6. Are foreign marketing authorizations recognized in your jurisdiction for Orphan Drugs? If yes, marketing authorizations from which countries are recognized?
Poland, being a member state of the EU, recognises marketing authorisations granted by the European Commission under the centralised procedure.
7. Can Orphan Drugs be reimbursed? If so, is there a specific reimbursement procedure for Orphan Drugs?
There is no specific reimbursement procedure for Orphan Drugs. See Question 2 on Regulatory, Pricing and Reimbursement Overview.
In November 2020, the Act of 7 October on the Medical Fund (the “Act on the Medical Fund”) came into force. The Medical Fund set up by this law acts as a complementary element of the public system for financing healthcare. It will be funded from the state budget. One of the relevant sub-funds in terms of orphan drugs is the therapeutic-innovation sub-fund, which would finance emergency access to medicinal technologies and unlimited hospital and specialist services for children.
Under the Act on the Medical Fund, the Agency for Health Technology Assessment and Tarification (“AOTMiT”) prepares a list of drug technologies of high clinical value and a list of drug technologies of a high innovation level, including therapies for oncology and rare diseases.
8. How are the prices of Orphan Drugs regulated?
Prices of Orphan Drugs subject to the general regulatory framework for pricing of medicinal products. See Question 2, Regulatory, Pricing and Reimbursement Overview.
9. In case of reference price based on a basket of countries, what countries are included?
Not applicable.
10. Have there been any significant legal/judicial developments in relation to Orphan Drugs in your country?
No, there have not been any significant legal/judicial developments in relation to Orphan Drugs.
11. Are there proposals for reform or significant change to the regulation of Orphan Drugs? If yes, when are they likely to come into force?
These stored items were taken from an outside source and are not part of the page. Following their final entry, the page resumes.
import Summits.BirchSwinnertonDyer.Rank1Residual.X9.BigImageWitnesses
import Summits.BirchSwinnertonDyer.Rank1Residual.Partition.CornersAll
import Literature.NumberTheory.EllipticCurves.YanZhu2026.PPartBSD
import HarnessLib

/-!
# Yan–Zhu 2026 Thm. 4.15 (= J. Algebra 693 (2026) Thm. 5.11 / Cor. 1.4) at `p = 3`: every tree
# consumer RE-KEYED to the VERBATIM (Im) binder, in the kernel (cell `bsd-litref`, paper sub-dir
# `yz26`, seat `bsd-litref-yz26-pv`; LADDER-BSD rungs H1 / W7, scoreboard row D3)

HONEST FRAMING (programme `BSD-LIT2PART-PROGRAMME-v1.md` §HONESTY, verbatim): «no tranche here
proves BSD; ARM L moves the LITERAL column of an r ≤ 1 census into the
kernel-proved-modulo-named-print column; ARM P changes what «named print» is worth.» Theorems
only; no named fact is introduced; nothing is asserted about Yan–Zhu's theorem — it stays a
hypothesis BY NAME. What changes is WHICH name: the refereed statement itself.

## What this file does

The tree carries Yan–Zhu's `p`-part theorem in TWO shapes (`Literature/…/YanZhu2026/PPartBSD.lean`):

* `YanZhu2026.thm415_padicValRat_bsd_rank_le_one_of_bigIm` — the PRINTED form: hypothesis (Im)
  itself ("there exists `τ ∈ Gal(ℚ̄/ℚ(μ_{p^∞}))` such that `T_pE/(ρ_E(τ) − 1)T_pE` is free of
  `ℤ_p`-rank one", Thm. 1.2 display (Im); tree predicate `Rank1Residual.BigIm W p`);
* `YanZhu2026.thm415_padicValRat_bsd_rank_le_one` — the SPECIAL-CASE form used by 195 hypothesis
  binders in 85 tree files (partition rows C16, `Partition/Bsdp.lean`, the H1 headline
  `bsdp_allCurves_of_not_corner_of_not_cornerF`, the `KimAtThree…NonAdditiveRows` files, the
  additive `GordDescent…Three` files, the O5 transport files, …): (Im) replaced by the disjunction
  "`ρ_{E,p}` onto `GL₂(ℤ_p)` (all `ρ̄_{E,p^n}` onto) OR (ram): a multiplicative prime `ℓ ≠ p` with
  `p ∤ v_ℓ(Δ_min)`", each alternative implying (Im) by an argument the binder's docstring CITES
  (Serre; Skinner, Pacific J. Math. 283 (2016) §2.5) but which, at the time that binder landed, was
  not a tree theorem.

Both implications ARE now kernel theorems of the tree (cell `b2b-bsdres`, seat x9 gen 9):
`X9.bigIm_of_hasSurjectiveModNGaloisRep_pow` (every `p`: `p`-adic surjectivity ⟹ (Im), by
compactness of `Γ_ℚ` and the Weil pairing) and `X9.bigIm_of_irr_of_ram` (every `p`:
(irr) ∧ (ram) ⟹ surj ⟹ `p`-adic surjectivity ⟹ (Im), the inertia transvection at `ℓ` plus Serre's
Prop. 15). Hence:

1. `yanZhu_thm415_of_thm415_of_bigIm` — **the special-case binder FOLLOWS from the verbatim (Im)
   binder**, sorry-free, standard axioms. Every one of the 195 consumers is thereby re-keyed to the
   refereed statement by name: feed `yanZhu_thm415_of_thm415_of_bigIm hYZ` where `hYZ` is the
   printed form. No consumer file is edited (append-only tree).
2. `RowC16.surj`, `RowC16.threeAdicSurjective`, `RowC16.bigIm` — **per-class re-derivation on row
   C16 = scoreboard row D3** (`p = 3`, good ordinary, `E[3]` irreducible, surj(3) ∨ ram(3); 4 814
   literal classes `N < 5·10⁵`): the (ram) alternative lies INSIDE the surj alternative at an
   irreducible `3` (kernel, no named fact), so granted Wuthrich 2014 Lemma 20 (`hW20`, the row's
   own second named fact) EVERY class of the row has `ρ_{E,3}` onto `GL₂(ℤ₃)` and satisfies (Im).
   Consequence for the D-audit: whichever image hypothesis a referee reads into the journal text
   at `p = 3` — (Im) as printed (Thm. 1.2 / Cor. 5.4), or "`Im(ρ_E) ⊃ SL₂(ℤ_p)`" (the condition
   §4.3 says is literally used: "the condition `Im(ρ_E) ⊃ SL₂(ℤ_p)` is used, but it can be
   replaced by (Im) as discussed in the last paragraph of [ski2016]"), or full `3`-adic image —
   the row's 4 814 classes meet it; no class of D3 hangs on the (ram) ⟹ (Im) remark.
3. `RowC16.bsdp_of_imForm` and `bsdp_allCurves_of_not_corner_of_not_cornerF_of_imForm` — row C16
   and the H1 headline (`Partition/CornersAll.lean`, p242811) with the Yan–Zhu input taken in its
   PRINTED form; the other thirteen named facts unchanged.

What this does NOT touch: the cell flag `YZ26@3-BF-ERL-Ohta` (the `p = 3` Λ-adic Eichler–Shimura /
Beilinson–Flach reciprocity input of Yan–Zhu's PROOF, refereed in cell by the reader seats
`bsd-litref-yz26-r1` / `-r2`; HOME `run/shared/lean/pub/bsd-litref/yz26/`). The flag travels with the
fact under either name.

References: X. Yan, X. Zhu, J. Algebra 693 (2026) 372–402 = arXiv:2412.20078v4, Thm. 1.2 (Im),
Cor. 1.4, Thm. 5.11 (= v2 Thm. 4.15), §4.3; C. Skinner, Pacific J. Math. 283 (2016) §2.5;
C. Wuthrich, Doc. Math. 19 (2014) Lemma 20; tree `X9/SurjBigImage.lean`, `X9/BigImageWitnesses.lean`,
`Rank1Residual/X9NoEntry.lean` (`surj_of_irr_of_ram`), `Partition/Bsdp.lean`, `Partition/CornersAll.lean`.
-/

set_option autoImplicit false

noncomputable section

open scoped Classical

open WeierstrassCurve Literature.NumberTheory.EllipticCurves
  Literature.NumberTheory.EllipticCurves.Rank1Residual Literature.NumberTheory.EllipticCurves.ModularForms

namespace Summit.BirchSwinnertonDyer.Rank1Residual

/-! ### §1 The special-case binder is a consequence of the printed (Im) binder -/

/-- **Yan–Zhu 2026 Thm. 4.15 / 5.11: the tree's special-case binder follows from the VERBATIM (Im)
binder.** Given the printed form `thm415_padicValRat_bsd_rank_le_one_of_bigIm` (hypothesis
`BigIm W p` = (Im)), the special-case form `thm415_padicValRat_bsd_rank_le_one` (hypothesis
"`p`-adic surjectivity ∨ (ram)") holds: the first alternative gives (Im) by
`X9.bigIm_of_hasSurjectiveModNGaloisRep_pow` (Serre's `(1 1; 0 1) ∈ SL₂(ℤ_p) = ρ_E(G_{ℚ(μ_{p^∞})})`,
as a kernel theorem on the tree's Tate module), the second by `X9.bigIm_of_irr_of_ram` ((irr) +
(ram) ⟹ surj ⟹ `p`-adic surjectivity ⟹ (Im): the inertia transvection, Serre Prop. 15 — Skinner
2016 §2.5's mechanism as a kernel theorem). So every consumer of the special-case binder is a
consumer of the refereed statement by name. [cite: YanZhu2024MainConjNonCM, Thm. 4.15 (§4.6) = Cor. 1.4, hypothesis (Im)] -/
theorem yanZhu_thm415_of_thm415_of_bigIm
    (hYZ : YanZhu2026.thm415_padicValRat_bsd_rank_le_one_of_bigIm) :
    YanZhu2026.thm415_padicValRat_bsd_rank_le_one := by
  intro W _ _ p _ hp hgood hord hirr hIm hr
  refine hYZ W p hp hgood hord hirr ?_ hr
  rcases hIm with hs | hram
  · exact X9.bigIm_of_hasSurjectiveModNGaloisRep_pow W p hs
  · exact X9.bigIm_of_irr_of_ram W p hirr hram

/-! ### §2 Row C16 (scoreboard row D3): the image hypothesis in its strongest form, per class -/

section Curve

variable {W : WeierstrassCurve ℚ} [W.IsElliptic] [W.IsGloballyMinimal] {p : ℕ} [Fact p.Prime]

/-- **Row C16 ⟹ surj(3)** (kernel; no named fact): on row C16 (`p = 3`, good ordinary, `E[3]`
irreducible, surj(3) ∨ ram(3)) the (ram) alternative already forces `ρ̄_{E,3}` onto
(`surj_of_irr_of_ram`: inertia transvection + Serre Prop. 15), so the row's image disjunction is
just surj(3). [folklore] -/
theorem RowC16.surj (h : RowC16 W p) : Surj W p := by
  obtain ⟨-, -, hirr, hs | hram⟩ := h
  · exact hs
  · exact surj_of_irr_of_ram W p hirr hram

/-- **Row C16 ⟹ `ρ_{E,3}` onto `GL₂(ℤ₃)`** (every `ρ̄_{E,3^n}` onto), granted Wuthrich 2014 Lemma
20 (`hW20`: at a good or multiplicative `3`, surj(3) lifts to all levels — Elkies' exotic `9`-adic
images are additive at `3`). So every class of scoreboard row D3 meets the STRONGEST image
hypothesis a reader may extract from Yan–Zhu §4.3 ("the condition `Im(ρ_E) ⊃ SL₂(ℤ_p)` is used").
[cite: Wuthrich2014, Lemma 20 (p. 399)] -/
theorem RowC16.threeAdicSurjective
    (hW20 : Wuthrich2014.lemma20_surjective_threeAdic_of_semistable) (h : RowC16 W p) :
    ∀ n : ℕ, W.HasSurjectiveModNGaloisRep (3 ^ n : ℕ) := by
  have hs : Surj W p := RowC16.surj h
  obtain ⟨rfl, hord, -, -⟩ := h
  exact hW20 W (Or.inl hord.1) hs

/-- **Row C16 ⟹ (Im) at `3`** (`BigIm W 3`), granted Wuthrich 2014 Lemma 20: the printed hypothesis
of Yan–Zhu's theorem holds on EVERY class of row C16 / D3, by `RowC16.threeAdicSurjective` and
`X9.bigIm_of_hasSurjectiveModNGaloisRep_pow`. [cite: Wuthrich2014, Lemma 20 (p. 399)] -/
theorem RowC16.bigIm (hW20 : Wuthrich2014.lemma20_surjective_threeAdic_of_semistable)
    (h : RowC16 W p) : BigIm W p := by
  have h3 := RowC16.threeAdicSurjective hW20 h
  obtain ⟨rfl, -, -, -⟩ := h
  exact X9.bigIm_of_hasSurjectiveModNGaloisRep_pow W 3 h3

/-! ### §3 Row C16 and the H1 headline keyed on the printed (Im) binder -/

/-- **C16 ⟹ `BSD(E,3)` from the PRINTED (Im) form of Yan–Zhu 2026 Thm. 4.15 / 5.11** (`hYZ`),
Wuthrich 2014 Lemma 20 (`hW20`), modularity (`hmod`), Gross–Zagier–Kolyvagin (`hGZK`): the row's
image disjunction gives (Im) (`RowC16.bigIm`), then `Rank1Residual.bsdp_of_goodOrd_irr_bigIm`.
Same conclusion as `RowC16.bsdp` (`Partition/Bsdp.lean`), one interpretive step fewer in the
trust base (the fact is the journal statement verbatim). PUB\* flag `YZ26@3-BF-ERL-Ohta` travels
with the fact. [cite: YanZhu2024MainConjNonCM, Thm. 4.15 (§4.6) = Cor. 1.4, hypothesis (Im)] -/
theorem RowC16.bsdp_of_imForm (hYZ : YanZhu2026.thm415_padicValRat_bsd_rank_le_one_of_bigIm)
    (hW20 : Wuthrich2014.lemma20_surjective_threeAdic_of_semistable)
    (hmod : hasEntireLFunction_rat) (hGZK : rank_eq_analyticRank_of_analyticRank_le_one)
    (hr : W.analyticRank ≤ 1) (h : RowC16 W p) : BSDp W p := by
  have him := RowC16.bigIm hW20 h
  obtain ⟨rfl, hord, hirr, -⟩ := h
  exact bsdp_of_goodOrd_irr_bigIm hYZ hGZK hmod 3 le_rfl hord hirr him hr

/-- **The H1 headline with Yan–Zhu's input in its PRINTED form.** Identical to
`bsdp_allCurves_of_not_corner_of_not_cornerF` (`Partition/CornersAll.lean`, p242811: `BSD(E,p)` for
every analytic-rank `≤ 1` curve on the domain "CM, or `p` odd with `p` good or (`p` multiplicative
and `r = 0`)" outside the eight non-CM corners and the CM corner `CornerF`, granted fourteen named
published facts) except that the Yan–Zhu binder is `thm415_padicValRat_bsd_rank_le_one_of_bigIm`
(hypothesis (Im) verbatim) — bridged by `yanZhu_thm415_of_thm415_of_bigIm`.
[cite: YanZhu2024MainConjNonCM, Thm. 4.15 (§4.6) = Cor. 1.4, hypothesis (Im)] -/
theorem bsdp_allCurves_of_not_corner_of_not_cornerF_of_imForm
    (hSk : Skinner2016.thmC_padicValRat_bsd_rank_zero)
    (hBCS : BurungaleCastellaSkinner2025.cor131_padicValRat_bsd_rank_le_one)
    (hJSW : JetchevSkinnerWan2017.thm121_padicValRat_bsd_rank_one)
    (hCGS : CastellaGrossiSkinner2025.thmD_padicValRat_bsd_rank_le_one)
    (hGV : GreenbergVatsal2000.thm13_charIdeal_eq_of_gvPar) (hGr : greenberg_charValue_rankZero)
    (hmod : hasEntireLFunction_rat) (hmodP : nonempty_modularParametrizationData)
    (hGZK : rank_eq_analyticRank_of_analyticRank_le_one)
    (hCM : bsdTriple_of_hasCM_of_L_one_ne_zero) (hKob : Kobayashi2013.cor14_bsdp_of_cm_rank_one)
    (hYZ : YanZhu2026.thm415_padicValRat_bsd_rank_le_one_of_bigIm)
    (hW20 : Wuthrich2014.lemma20_surjective_threeAdic_of_semistable)
    (hLLT : LiLiuTian2024.thm11_bsdp_of_cm_rank_one)
    (hr : W.analyticRank ≤ 1)
    (hdom : W.HasCM ∨ (p ≠ 2 ∧ (Good W p ∨ (Mult W p ∧ W.analyticRank = 0))))
    (hA : ¬ W.HasCM → ¬ ClassX1 W p ∧ ¬ ClassX9 W p ∧ ¬ (ClassX10 W p ∧ ¬ Surj W p) ∧
      ¬ (ClassX6 W p ∧ W.analyticRank = 0) ∧ ¬ ClassX7 W p ∧ ¬ ClassX8 W p ∧
      ¬ ClassX11a W p ∧ ¬ ClassX2 W p)
    (hF : W.HasCM → ¬ CornerF W p) : BSDp W p :=
  bsdp_allCurves_of_not_corner_of_not_cornerF hSk hBCS hJSW hCGS hGV hGr hmod hmodP hGZK hCM hKob
    (yanZhu_thm415_of_thm415_of_bigIm hYZ) hW20 hLLT hr hdom hA hF

end Curve

end Summit.BirchSwinnertonDyer.Rank1Residual

end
Pursuant to the Council Recommendation of 8 June 2009 on an action in the field of rare diseases (2009/C 151/02) (OJ C 151, 3.7.2009, pp. 7-10), member states should take national actions in the field of rare diseases. The Ministry of Health announced the National Plan for Rare Diseases in February 2021. It presents a three-year strategy, for the period 2021-2023, defining specific objectives that are to be achieved in that period.
It plans to ensure sustainable implementation of health policies aimed at the needs of patients with rare diseases, introducing systemic solutions to the health and social problems of those patients.
In February 2021, the Medical Research Agency, a governmental body, announced the launch of its PLN 100 million grant dedicated to research and development activities focused on rare diseases. The aim of this programme is to increase access to diagnostics and drug therapies in rare diseases.